(Extracto)
El ejercicio de un ministerio siempre debería ser acompañado por un profundo y personal deseo de una más rica y constante comunión con la Persona de Cristo, por medio del Espíritu Santo.
Lo que no fuera el resultado de un amor personal hacia Cristo y de la comunión con él, no tendría ningún valor. Podemos conocer las Escrituras, ser capaces de predicar con erudición —erudición que personas no ejercitadas pueden confundir con poder—, pero, si nuestros corazones no han bebido de las aguas que surgen de Cristo, si no son animados y fortificados por la experimentación de su amor, todo ello pasará como un relámpago o se disipará como el humo.

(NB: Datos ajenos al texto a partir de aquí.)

import Mathlib
import Summits.NavierStokesRegularity.NavierStokesRegularity.Theorems.EulerZoomLiouvillePowerGaugeEulerLiouvilleNeedleFastTime
import HarnessLib.Audit

/-!
# Crux E `EulerZoomLiouville.PowerGaugeEulerLiouville` — THE CLOCK REDUCTION (ROUND-39 (CR)): under a Bernoulli
# oscillation bound, a HOVERING LAW for the labels that linger near the nodal set is already an EFFECTIVE CLOCK

Route №10 `EulerZoomLiouville` (NavierStokesRegularity), crux E = stmt-NavierStokesRegularity-19832, registered residue
`stub_selfSimilarC2Needle`; memo ROUND-39 «THE CLOCK IS THE EFFECTIVE CONFINEMENT THEOREM» of the cell `ns-regularity-ideate`
(text custody nsreg-p2 g33; signature sheet `r39/Sketch39.lean` v1.1, Prop `ClockReduction` with the room condition of option (a)).
By-name assembly over the planner's FAST-TIME BOUND (t39f, `NeedleClock.volume_fastTime_le_of_linger`: along a backward
cut-off orbit that lingers in `B̄_M` the time spent where `‖W‖ ≥ δ` is `≤ (ℋ(end) − ℋ(start))/((1−2γ)δ²)`):

* `nonneg_of_bernoulliOsc` — an oscillation bound `osc_{B̄_r} ℋ ≤ C r^θ` (`r ≥ 1`) has `C ≥ 0`;
* **`effectiveClock_of_hoveringLaw`** — `(U, P)` a `C²` self-similar Euler profile with `γ < ½`; BERNOULLI OSCILLATION
  `ℋ(y) − ℋ(y') ≤ C r^θ` on `B̄_r` (`r ≥ 1`); a scale `δ(R) > 0` (`R ≥ 1`) with the ROOM CONDITION
  `2^{2+θ} C R^θ ≤ (1−2γ) c′ δ(R)² R^e` for large `R`; and the HOVERING LAW at strength `c′R^e` — around every vortical point a
  ball `B` such that for all large `R` and every `C²` cut-off copy `V` of `U` beyond `2R`, the labels of `B` that LINGER in
  `‖·‖ ≤ 2R` during backward time `L = c′R^e` AND spend at least half of `[0, L]` where `‖W_V‖ < δ(R)` have volume `≤ |B|/4`.
  THEN the EFFECTIVE CLOCK of strength `c′R^e` holds (lingering labels `≤ |B|/2`) — the `hclock` hypothesis of
  `NeedleRace.curl_eq_zero_of_powerClock_of_strongThinExits` / `…_of_subcriticalClockC2` (`e = 2+ρ`).  Proof: by the fast-time
  bound and the oscillation bound a lingering label is fast (‖W‖ ≥ δ) for at most `2^θ C R^θ/((1−2γ)δ²) ≤ L/4` of `[0, L]`, so it
  hovers; monotonicity of the measure.

NOT NS, not E: a reduction inside THE ONE STATEMENT's portrait (the hovering law is the open clock); 19832 OPEN.
References: Constantin–Ignatova–Vicol arXiv:2602.17570 §3.4 (3.31) [ConstantinIgnatovaVicol2026Putative]; (Chebyshev in time) [folklore].
-/

noncomputable section

-- the summit and its single problem share the name `NavierStokesRegularity` (D-0017 nested layout)
set_option linter.dupNamespace false

open Set Filter Topology Metric Function MeasureTheory InnerProductSpace
open scoped RealInnerProductSpace NNReal ENNReal

namespace Summit.NavierStokesRegularity.NavierStokesRegularity.Theorems.PowerGaugeEulerLiouville.NeedleRace

open Literature.Analysis Literature.Analysis.FluidPDE
open Summit.NavierStokesRegularity.NavierStokesRegularity.Theorems.PowerGaugeEulerLiouville

variable {γ : ℝ} {U : EuclideanSpace ℝ (Fin 3) → EuclideanSpace ℝ (Fin 3)} {P : EuclideanSpace ℝ (Fin 3) → ℝ}

/-- A Bernoulli oscillation bound `ℋ(y) − ℋ(y') ≤ C r^θ` on `B̄_r`, `r ≥ 1`, forces `C ≥ 0` (take `y = y' = 0`, `r = 1`). [folklore] -/
theorem nonneg_of_bernoulliOsc {C θ : ℝ}
    (hosc : ∀ r : ℝ, 1 ≤ r → ∀ y y' : EuclideanSpace ℝ (Fin 3), ‖y‖ ≤ r → ‖y'‖ ≤ r →
      selfSimilarBernoulli γ 0 U P y - selfSimilarBernoulli γ 0 U P y' ≤ C * r ^ θ) : 0 ≤ C := by
  have h := hosc 1 le_rfl 0 0 (by simp) (by simp)
  simpa using h

/-- **THE CLOCK REDUCTION (ROUND-39 (CR), Sketch39 v1.1 `ClockReduction`).**  See the module docstring: Bernoulli oscillation
`≤ C r^θ` + room condition `2^{2+θ} C R^θ ≤ (1−2γ) c′ δ(R)² R^e` eventually + hovering law at strength `c′R^e` and scale `δ`
⇒ effective clock at strength `c′R^e`. [cite: ConstantinIgnatovaVicol2026Putative, §3.4.2 eq. (3.31)] -/
theorem effectiveClock_of_hoveringLaw (hprof : IsSelfSimilarEulerProfile γ 0 U P) (hγ2 : γ < 1 / 2)
    {θ C c' e : ℝ} (hc' : 0 < c')
    (hosc : ∀ r : ℝ, 1 ≤ r → ∀ y y' : EuclideanSpace ℝ (Fin 3), ‖y‖ ≤ r → ‖y'‖ ≤ r →
      selfSimilarBernoulli γ 0 U P y - selfSimilarBernoulli γ 0 U P y' ≤ C * r ^ θ)
    {δ : ℝ → ℝ} (hδ : ∀ R : ℝ, 1 ≤ R → 0 < δ R)
    (hroom : ∃ R₁ : ℝ, ∀ R : ℝ, R₁ ≤ R → (2 : ℝ) ^ (2 + θ) * C * R ^ θ ≤ (1 - 2 * γ) * c' * δ R ^ 2 * R ^ e)
    (hhover : ∀ x₀ : EuclideanSpace ℝ (Fin 3), curl U x₀ ≠ 0 → ∃ r : ℝ, 0 < r ∧ ∃ R₀ : ℝ, ∀ R : ℝ, R₀ ≤ R →
      ∀ (V : EuclideanSpace ℝ (Fin 3) → EuclideanSpace ℝ (Fin 3)) (K Rbig : ℝ), ContDiff ℝ 2 V →
        (∀ y, ‖fderiv ℝ V y‖ ≤ K) → 2 * R < Rbig → (∀ w ∈ ball (0 : EuclideanSpace ℝ (Fin 3)) Rbig, V w = U w) →
        (volume (ball x₀ r ∩ {a | ∀ σ ∈ Icc 0 (c' * R ^ e),
            ‖ODE.evolutionMap (fun _ : ℝ => selfSimilarTransport γ 0 V) 0 (-σ) a‖ ≤ 2 * R} ∩
          {a | c' * R ^ e / 2 ≤ (volume {σ ∈ Icc 0 (c' * R ^ e) |
            ‖selfSimilarTransport γ 0 V (ODE.evolutionMap (fun _ : ℝ => selfSimilarTransport γ 0 V) 0 (-σ) a)‖ <
              δ R}).toReal})).toReal ≤ (volume (ball x₀ r)).toReal / 4) :
    ∀ x₀ : EuclideanSpace ℝ (Fin 3), curl U x₀ ≠ 0 → ∃ r : ℝ, 0 < r ∧ ∃ R₀ : ℝ, ∀ R : ℝ, R₀ ≤ R →
      ∀ (V : EuclideanSpace ℝ (Fin 3) → EuclideanSpace ℝ (Fin 3)) (K Rbig : ℝ), ContDiff ℝ 2 V →
        (∀ y, ‖fderiv ℝ V y‖ ≤ K) → 2 * R < Rbig → (∀ w ∈ ball (0 : EuclideanSpace ℝ (Fin 3)) Rbig, V w = U w) →
        (volume (ball x₀ r ∩ {a | ∀ σ ∈ Icc 0 (c' * R ^ e),
            ‖ODE.evolutionMap (fun _ : ℝ => selfSimilarTransport γ 0 V) 0 (-σ) a‖ ≤ 2 * R})).toReal ≤
          (volume (ball x₀ r)).toReal / 2 := by
  have h12 : 0 < 1 - 2 * γ := by linarith
  intro x₀ hx₀
  obtain ⟨r, hr, R₀, hR₀⟩ := hhover x₀ hx₀
  obtain ⟨R₁, hR₁⟩ := hroom
  refine ⟨r, hr, max R₀ (max R₁ 1), fun R hR V K Rbig hV2 hK hRbig hVU => ?_⟩
  have hRR₀ : R₀ ≤ R := (le_max_left _ _).trans hR
  have hRR₁ : R₁ ≤ R := ((le_max_left _ _).trans (le_max_right _ _)).trans hR
  have hR1 : 1 ≤ R := ((le_max_right _ _).trans (le_max_right _ _)).trans hR
  have hR0 : 0 < R := by linarith
  have hV1 : ContDiff ℝ 1 V := hV2.of_le (by norm_num)
  set L : ℝ := c' * R ^ e with hL
  have hL0 : 0 ≤ L := mul_nonneg hc'.le (Real.rpow_nonneg hR0.le _)
  set Φ := ODE.evolutionMap (fun _ : ℝ => selfSimilarTransport γ 0 V) 0 with hΦ
  set B : Set (EuclideanSpace ℝ (Fin 3)) := ball x₀ r with hB
  set Linger : Set (EuclideanSpace ℝ (Fin 3)) := {a | ∀ σ ∈ Icc 0 L, ‖Φ (-σ) a‖ ≤ 2 * R} with hLinger
  set Hover : Set (EuclideanSpace ℝ (Fin 3)) := {a | L / 2 ≤ (volume {σ ∈ Icc 0 L |
      ‖selfSimilarTransport γ 0 V (Φ (-σ) a)‖ < δ R}).toReal} with hHover
  have hhov := hR₀ R hRR₀ V K Rbig hV2 hK hRbig hVU
  -- ### every lingering label hovers
  have hkey : ∀ a ∈ Linger, a ∈ Hover := by
    intro a ha
    -- the fast time along the orbit of `a`
    have hfast := NeedleClock.volume_fastTime_le_of_linger (γ := γ) hprof hγ2 hV1 hK hRbig hVU hL0 ha (hδ R hR1)
    -- the Bernoulli gain is at most the oscillation on `B̄_{2R}`
    have h2R1 : 1 ≤ 2 * R := by linarith
    have hend : ‖Φ (-L) a‖ ≤ 2 * R := ha L ⟨hL0, le_rfl⟩
    have hstart : ‖a‖ ≤ 2 * R := by
      have h0 := ha 0 ⟨le_rfl, hL0⟩
      rwa [neg_zero, hΦ, ODE.evolutionMap_self] at h0
    have hgain : selfSimilarBernoulli γ 0 U P (Φ (-L) a) - selfSimilarBernoulli γ 0 U P a ≤ C * (2 * R) ^ θ :=
      hosc (2 * R) h2R1 _ _ hend hstart
    -- the room condition: `C (2R)^θ / ((1−2γ) δ²) ≤ L/4`
    have hroomR := hR₁ R hRR₁
    have hδ2 : 0 < δ R ^ 2 := pow_pos (hδ R hR1) 2
    have hF : C * (2 * R) ^ θ / ((1 - 2 * γ) * δ R ^ 2) ≤ L / 4 := by
      rw [div_le_iff₀ (by positivity), Real.mul_rpow (by norm_num) hR0.le]
      have h4 : (2 : ℝ) ^ (2 + θ) = 4 * (2 : ℝ) ^ θ := by
        rw [Real.rpow_add two_pos, Real.rpow_two]; ring
      rw [h4] at hroomR
      rw [hL]
      nlinarith [hroomR]
    have hx : (selfSimilarBernoulli γ 0 U P (Φ (-L) a) - selfSimilarBernoulli γ 0 U P a) / ((1 - 2 * γ) * δ R ^ 2) ≤
        L / 4 := (div_le_div_of_nonneg_right hgain (by positivity)).trans hF
    have hfast' : (volume {σ ∈ Icc 0 L |
        δ R ≤ ‖selfSimilarTransport γ 0 U (Φ (-σ) a)‖}).toReal ≤ L / 4 := by
      refine (ENNReal.toReal_mono ENNReal.ofReal_ne_top hfast).trans ?_
      rw [ENNReal.toReal_ofReal']
      exact max_le hx (by positivity)
    -- on lingering orbits the cut-off field is the profile field
    have hWeq : ∀ σ ∈ Icc 0 L, selfSimilarTransport γ 0 V (Φ (-σ) a) = selfSimilarTransport γ 0 U (Φ (-σ) a) := by
      intro σ hσ
      have hin : Φ (-σ) a ∈ ball (0 : EuclideanSpace ℝ (Fin 3)) Rbig :=
        mem_ball_zero_iff.2 (lt_of_le_of_lt (ha σ hσ) hRbig)
      simp only [selfSimilarTransport_apply, hVU _ hin]
    -- slow + fast ⊇ [0, L]
    set Fast : Set ℝ := {σ ∈ Icc 0 L | δ R ≤ ‖selfSimilarTransport γ 0 U (Φ (-σ) a)‖} with hFast
    set Slow : Set ℝ := {σ ∈ Icc 0 L | ‖selfSimilarTransport γ 0 V (Φ (-σ) a)‖ < δ R} with hSlow
    have hcover : Icc (0 : ℝ) L ⊆ Slow ∪ Fast := by
      intro σ hσ
      by_cases hlt : ‖selfSimilarTransport γ 0 V (Φ (-σ) a)‖ < δ R
      · exact Or.inl ⟨hσ, hlt⟩
      · right
        refine ⟨hσ, ?_⟩
        rw [← hWeq σ hσ]
        exact not_lt.1 hlt
    have hSlow_fin : volume Slow ≠ ⊤ :=
      ((measure_mono (fun σ hσ => hσ.1)).trans_lt (by rw [Real.volume_Icc]; exact ENNReal.ofReal_lt_top)).ne
    have hFast_fin : volume Fast ≠ ⊤ :=
      ((measure_mono (fun σ hσ => hσ.1)).trans_lt (by rw [Real.volume_Icc]; exact ENNReal.ofReal_lt_top)).ne
    have hsum : L ≤ (volume Slow).toReal + (volume Fast).toReal := by
      have h1 : volume (Icc (0 : ℝ) L) ≤ volume Slow + volume Fast :=
        (measure_mono hcover).trans (measure_union_le _ _)
      rw [Real.volume_Icc, sub_zero] at h1
      have h2 := ENNReal.toReal_mono (ENNReal.add_ne_top.2 ⟨hSlow_fin, hFast_fin⟩) h1
      rwa [ENNReal.toReal_ofReal hL0, ENNReal.toReal_add hSlow_fin hFast_fin] at h2
    show L / 2 ≤ (volume Slow).toReal
    linarith
  -- ### monotonicity
  have hsub : B ∩ Linger ⊆ B ∩ Linger ∩ Hover := fun a ha => ⟨ha, hkey a ha.2⟩
  have hfin : volume (B ∩ Linger ∩ Hover) ≠ ⊤ :=
    ((measure_mono (fun a ha => ha.1.1)).trans_lt measure_ball_lt_top).ne
  have hv0 : 0 ≤ (volume B).toReal := ENNReal.toReal_nonneg
  calc (volume (B ∩ Linger)).toReal ≤ (volume (B ∩ Linger ∩ Hover)).toReal := ENNReal.toReal_mono hfin (measure_mono hsub)
    _ ≤ (volume B).toReal / 4 := hhov
    _ ≤ (volume B).toReal / 2 := by linarith

end Summit.NavierStokesRegularity.NavierStokesRegularity.Theorems.PowerGaugeEulerLiouville.NeedleRace

end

Yo he aprendido de manera progresiva a no encontrar satisfacción ni en mí ni en los demás. La conformidad con Cristo, una comunión profunda, constante, real y divina con el Señor es el único deseo de mi corazón. Desprecio los caprichos de los hombres; temo sus simples opiniones; me aparto de sus controversias; considero todos sus partidos, sus sistemas como indignidades, pero deseo conocer siempre más la preciosa persona de Cristo, su obra y su gloria. He aquí lo que es vivir para él: trabajar, dar testimonio, predicar, orar, en fin, hacerlo todo para Cristo, y hacerlo por la obra de su gracia en mi corazón.